In the latest released version 5 Spring Security, the security considerations of adjusted PasswordEncoder implementation and usage policies.
1. The previously used to achieve StandardPasswordEncoder, MessageDigestPasswordEncoder, StandardPasswordEncoder no longer recommended, plus a whole @Deprecated, and there are specific instructions
Recommended BCryptPasswordEncoder, Pbkdf2PasswordEncoder, SCryptPasswordEncoder etc.
2. Increase PasswordEncoderFactories class provides a static method createDelegatingPasswordEncoder () method to create an implementation PasswordEncoder, use of entrustment
In the implementation of this method in fact used BCryptPasswordEncoder as the default implementation (I think this is Spring Security team recommended it).
3. Change encryption-salt (salt value) before use, usually in the salt value specified himself, a configuration example as follows:
In the new use, the salt will be achieved by the implementation class to process (e.g., using randomly generated values), to achieve the described BCryptPasswordEncoder
As shown, when encryption is performed using a salt value or a randomly generated by the specified strength, random to generate.

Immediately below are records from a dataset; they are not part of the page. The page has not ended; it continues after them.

import Mathlib
import HarnessLib
import Summits.AtomisticToContinuum.FouriersLaw.Theorems.JunctionLocalitySuperadditiveResistanceDeviceBlockCoordinates
import Literature.MathematicalPhysics.KineticTheory.LangevinChainNESSProofs

/-!
# Device block restriction: the probed `(N+M)`-device restricted to its left block IS the bare
`N`-chain plus the junction force (helper for stub `stub_terminationLocality`, line
`thermalise-then-cut-probe-insertion`, crux `JunctionLocality.SuperadditiveResistance`,
stmt-AtomisticToContinuum-11748) — part 2

The stub (termination locality TL⁺: `L₁₁ ≤ G_N (1 + c G_N)`, `L₄₄ ≤ G_M (1 + c G_M)`) compares the
end-bath self-conductances of the line's DEVICE — the `(N+M)`-chain `P` between its end baths with
two extra Langevin thermostats of the chain's own coupling `P.γ` on the junction momenta
`p_{N-1}, p_N` — with the two-terminal conductances `G_N = D_N/(N-1)`, `G_M` of the bare pieces.
Its fixed-`N` skeleton is the exact operator identity proved here (pointwise, for every terminal
temperature profile `τ`, every block function `f`, differentiable potentials; the block maps
`π_N x = (x.1 ∘ Fin.castAdd M, x.2 ∘ Fin.castAdd M)`, `π'_M x = (x.1 ∘ Fin.natAdd N, x.2 ∘ Fin.natAdd N)`
of part 1 are written out as lambdas):

* `device_comp_restrictLeft`: on functions of the sites `0, …, N-1`,
  `L_dev (f ∘ π_N) = (L_N^{τ 0, τ 1} f) ∘ π_N + V'(q_N − q_{N-1}) · (∂_{p_{N-1}} f) ∘ π_N`
  — the probe on site `N-1` (coupling `γ`, temperature `τ 1`) plays EXACTLY the bare `N`-chain's
  right bath; the probe on `N`, the `M-1` further sites and the far bath are invisible; the only
  coupling is the junction force `Λ = V'(r_J) ∂_{p_{N-1}}`;
* `device_comp_restrictRight`: on functions of the sites `N, …, N+M-1`,
  `L_dev (f ∘ π'_M) = (L_M^{τ 2, τ 3} f) ∘ π'_M − V'(q_N − q_{N-1}) · (∂_{p_0} f) ∘ π'_M`;
* `generator_comp_restrictLeft/Right` (plain `(N+M)`-chain: bare block generator minus its
  inner bath term ± the junction force); `pinnedChain_device_comp_restrictLeft/Right`.

The device statements are written with the probe sums UNFOLDED, i.e. their left-hand sides are
`deviceGenerator P N M τ (f ∘ π_N) x` of the line's skeleton after `simp only [deviceGenerator,
thermo]` (or by `exact`, definitionally): usable next to any copy of the line vocabulary.

USE (the Duhamel/resolvent reduction of TL, recorded in the stub's log): with `H_N` the bare
`N`-chain's equilibrium forward field of `p_0² − T` (`L_N^{T,T} H_N = −(p_0² − T)`), the identity
gives `L_dev (H_N ∘ π_N) = −(p_0² − T) + V'(r_J) (∂_{p_{N-1}} H_N) ∘ π_N` pointwise, whence (after
the Green pairing against the device's backward field `ḡ₁ ∘ R`)
`(T²/γ²)(G_N − L₁₁) = [E_{μ_T^{N+M}}((p_0²−T)·H_N∘π_N) − E_{μ_T^N}((p_0²−T)·H_N)]
  + E_{μ_T^{N+M}}((ḡ₁∘R) · V'(r_J) · (∂_{p_{N-1}}H_N)∘π_N)`;
TL⁺ is the `N`-uniform bound `≥ −(T²/γ²) c G_N²` on the right-hand side (not in tree or print).
-/

noncomputable section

For example old password admin, and are twice as result of the encryption bcrypt
$2a$10$OEaUDkvTlWY/BpoAL7f.H.X7Cz9x3OR3pfWv5wasidP4B7izvyRy6
$2a$10$BBFV5eyg4YoBLThOzi1bDO0WYDBCzcLq3ISokgzxCB/CM0YTXHrha
Which also has the effect of salt.
The above is the use of a change in Spring Security 5 PasswordEncoder summary, I hope useful to you.
Of course, you can use more secure encryption based on Spring Security classes offered to extend their PasswordEncoder achieve
Original Address: http: //andaily.com/blog/ p = 927?